Methods In 225 patients who were suspected of cervical LN metastases, fine-needle aspiration was performed, and Tg concentration was measured by radioimmunoassay. Biopsy or cytology results confirmed metastases in 104 patients, and benign lesions in 100 patients. Surgical biopsy detected metastases in 12 patients having negative cytologic findings. Detection rates of aspirate Tg and serum Tg were analyzed in 156 patients.

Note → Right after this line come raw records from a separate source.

import Summits.AnomalousDissipation.AnomalousDissipation.Theorems.SoloInformedLongTimeOnsager
import HarnessLib

/-!
# Quantitative long-time Onsager singularity: the Besov slope of a dissipating family grows like
# `ν^{-(3σ-1)/(σ+1)}` (solo-informed, part 3)

A quantitative companion of `SoloInformedOnsagerSingularWitness`.  By
`lerayHopf_meanDissipation_le_rpow'` (`SoloInformedLongTimeOnsager`), a global Leray–Hopf solution
on `T^d` with steady smooth divergence-free force `f`, viscosity `0 < ν ≤ (1/4)^{σ+1}` and
`‖u‖³_{L³(0,T;B^σ_{3,∞})} ≤ AT + B` for all `T > 0` (`1/3 < σ ≤ 1`, `A ≥ 0`) has
`⟨ν‖∇u‖₂²⟩ ≤ (K₀ + K₁A) ν^{p}`, `p = (3σ-1)/(σ+1)`, `K₀ = d²C₁² + 2d‖f‖_{B^σ_{2,∞}}`,
`K₁ = 2d²C₁ + d²C₁² + 2d‖f‖_{B^σ_{2,∞}}`.  Read contrapositively:

* `lerayHopf_besov_slope_lower_bound` — if `⟨ν‖∇u‖₂²⟩ ≥ ε` then every admissible slope `A ≥ 0`
  satisfies `K₀ + K₁A ≥ ε ν^{-p}`;
* `lerayHopf_eventually_exceeds_slope` — hence for every slope `A` with `K₀ + K₁ max(A,0) < ε ν^{-p}`
  and every `B` there is a window `[0,T]` with `u ∉ L³(0,T;B^σ_{3,∞})` or
  `‖u‖³_{L³(0,T;B^σ_{3,∞})} > AT + B`: along a witness of the zeroth law (`ε` fixed, `ν_j → 0`) the
  long-time cubic `B^σ_{3,∞}` mean must grow at least like `(ε ν_j^{-p} - K₀)/K₁`.

Reference: T. D. Drivas, G. L. Eyink, Nonlinearity 32 (2019) 4465–4482, Lemma 1 [DrivasEyink2019]
(finite window; the long-time transport is `SoloInformedLongTimeOnsager`).
-/

noncomputable section

open MeasureTheory Filter Topology Set Function
open scoped ENNReal NNReal

namespace Summit.AnomalousDissipation.AnomalousDissipation.Theorems

open Literature.Analysis Literature.Analysis.FunctionSpaces Literature.Analysis.FluidPDE

variable {d : Type*} [Fintype d] [DecidableEq d]

/-- **Slope lower bound.** For a global Leray–Hopf solution on `T^d` with steady smooth
divergence-free force, `1/3 < σ ≤ 1`, `0 < ν ≤ (1/4)^{σ+1}`, long-time mean dissipation at least
`ε`, and `‖u‖³_{L³(0,T;B^σ_{3,∞})} ≤ AT + B` for all `T > 0` with `A ≥ 0`:
`ε ν^{-(3σ-1)/(σ+1)} ≤ K₀ + K₁ A`. [cite: DrivasEyink2019, Lemma 1] -/
theorem lerayHopf_besov_slope_lower_bound {ν σ A B ε : ℝ} (hσ : 1 / 3 < σ ∧ σ ≤ 1) (hν : 0 < ν)
    (hν' : ν ≤ (1 / 4 : ℝ) ^ (σ + 1)) (hA : 0 ≤ A)
    {f : UnitAddTorus d → EuclideanSpace ℝ d} (hf : Torus.IsSmooth f) (hdiv : Torus.IsDivFree f)
    {u₀ : UnitAddTorus d → EuclideanSpace ℝ d} {u : ℝ → UnitAddTorus d → EuclideanSpace ℝ d}
    (hu : Torus.IsGlobalLerayHopf ν (fun _ => f) u₀ u) (hε : ε ≤ meanDissipation ν u)
    (hreg : ∀ T, 0 < T → MemLpBesovSup 3 σ 3 u volume (Ioo 0 T) ∧
      (eLpBesovSupNorm 3 σ 3 u volume (Ioo 0 T)).toReal ^ 3 ≤ A * T + B) :
    ε * ν ^ (-((3 * σ - 1) / (σ + 1))) ≤
      ((Fintype.card d : ℝ) ^ 2 * FunctionSpaces.Torus.gradProfileMass d ^ 2 +
          2 * (Fintype.card d : ℝ) * (eBesovSupNorm σ 2 f volume).toReal) +
        (2 * (Fintype.card d : ℝ) ^ 2 * FunctionSpaces.Torus.gradProfileMass d +
          (Fintype.card d : ℝ) ^ 2 * FunctionSpaces.Torus.gradProfileMass d ^ 2 +
          2 * (Fintype.card d : ℝ) * (eBesovSupNorm σ 2 f volume).toReal) * A := by
  set p : ℝ := (3 * σ - 1) / (σ + 1) with hp
  have key := lerayHopf_meanDissipation_le_rpow' hσ hν hν' hA hf hdiv hu hreg
  have hνp : 0 < ν ^ p := Real.rpow_pos_of_pos hν _
  have h1 : ε ≤ ((Fintype.card d : ℝ) ^ 2 * (2 * FunctionSpaces.Torus.gradProfileMass d) * A +
        (Fintype.card d : ℝ) ^ 2 * FunctionSpaces.Torus.gradProfileMass d ^ 2 * (1 + A) +
        2 * (Fintype.card d : ℝ) * (eBesovSupNorm σ 2 f volume).toReal * (1 + A)) * ν ^ p :=
    hε.trans key
  have h2 : ε * ν ^ (-p) ≤ ((Fintype.card d : ℝ) ^ 2 * (2 * FunctionSpaces.Torus.gradProfileMass d) * A +
        (Fintype.card d : ℝ) ^ 2 * FunctionSpaces.Torus.gradProfileMass d ^ 2 * (1 + A) +
        2 * (Fintype.card d : ℝ) * (eBesovSupNorm σ 2 f volume).toReal * (1 + A)) := by
    have hinv : ν ^ (-p) = (ν ^ p)⁻¹ := Real.rpow_neg hν.le p
    rw [hinv, ← div_eq_mul_inv, div_le_iff₀ hνp]
    exact h1
  calc ε * ν ^ (-p) ≤ _ := h2
    _ = _ := by ring

/-- **Eventual excess over every small slope.** In the situation of
`lerayHopf_besov_slope_lower_bound`, for every slope `A` with `K₀ + K₁ max(A,0) < ε ν^{-(3σ-1)/(σ+1)}`
and every `B` there is `T > 0` with `u ∉ L³(0,T;B^σ_{3,∞})` or `‖u‖³_{L³(0,T;B^σ_{3,∞})} > AT + B`.
Along a witness of the zeroth law (`ε > 0` fixed, `ν_j → 0`) the admissible slopes therefore grow at
least like `(ε ν_j^{-(3σ-1)/(σ+1)} - K₀)/K₁`. [cite: DrivasEyink2019, Lemma 1] -/
theorem lerayHopf_eventually_exceeds_slope {ν σ ε : ℝ} (hσ : 1 / 3 < σ ∧ σ ≤ 1) (hν : 0 < ν)
    (hν' : ν ≤ (1 / 4 : ℝ) ^ (σ + 1))
    {f : UnitAddTorus d → EuclideanSpace ℝ d} (hf : Torus.IsSmooth f) (hdiv : Torus.IsDivFree f)
    {u₀ : UnitAddTorus d → EuclideanSpace ℝ d} {u : ℝ → UnitAddTorus d → EuclideanSpace ℝ d}
    (hu : Torus.IsGlobalLerayHopf ν (fun _ => f) u₀ u) (hε : ε ≤ meanDissipation ν u) {A : ℝ}
    (hA : ((Fintype.card d : ℝ) ^ 2 * FunctionSpaces.Torus.gradProfileMass d ^ 2 +
          2 * (Fintype.card d : ℝ) * (eBesovSupNorm σ 2 f volume).toReal) +
        (2 * (Fintype.card d : ℝ) ^ 2 * FunctionSpaces.Torus.gradProfileMass d +
          (Fintype.card d : ℝ) ^ 2 * FunctionSpaces.Torus.gradProfileMass d ^ 2 +
          2 * (Fintype.card d : ℝ) * (eBesovSupNorm σ 2 f volume).toReal) * max A 0 <
      ε * ν ^ (-((3 * σ - 1) / (σ + 1)))) (B : ℝ) :
    ∃ T : ℝ, 0 < T ∧ (MemLpBesovSup 3 σ 3 u volume (Ioo 0 T) →
      A * T + B < (eLpBesovSupNorm 3 σ 3 u volume (Ioo 0 T)).toReal ^ 3) := by
  by_contra hnot
  push Not at hnot
  have hreg : ∀ T, 0 < T → MemLpBesovSup 3 σ 3 u volume (Ioo 0 T) ∧
      (eLpBesovSupNorm 3 σ 3 u volume (Ioo 0 T)).toReal ^ 3 ≤ max A 0 * T + B := by
    intro T hT
    obtain ⟨hm, hle⟩ := hnot T hT
    exact ⟨hm, hle.trans (add_le_add (mul_le_mul_of_nonneg_right (le_max_left _ _) hT.le) le_rfl)⟩
  have h := lerayHopf_besov_slope_lower_bound hσ hν hν' (le_max_right A 0) hf hdiv hu hε hreg
  exact absurd hA (not_lt.2 h)

end Summit.AnomalousDissipation.AnomalousDissipation.Theorems

end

Results Aspirate Tg level with metastatic LN was significantly higher than that of benign lesion (11595.2±33814.5 vs. 431.7±2762.3, P<0.002). Among 12 patients showing discrepancy between biopsy and cytology (all metastatic LN in biopsy), aspirate Tg level (range: 343-25000 ng/ml) was high in 8 patients (66.7%) In addition, aspirate Tg detected 3 more patients with LN metastases in whom serum Tg was undetectable (<0.1 ng/ml). Aspirate Tg revealed larger area in receiver operation characteristic (ROC) curve than serum Tg (0.954 vs. 0.622, P<0.000 and 0.008, respectively). Cut-off value of aspirate Tg in ROC curve was 7.57 ng/ml (sensitivity: 92.6%, specificity: 92.0%)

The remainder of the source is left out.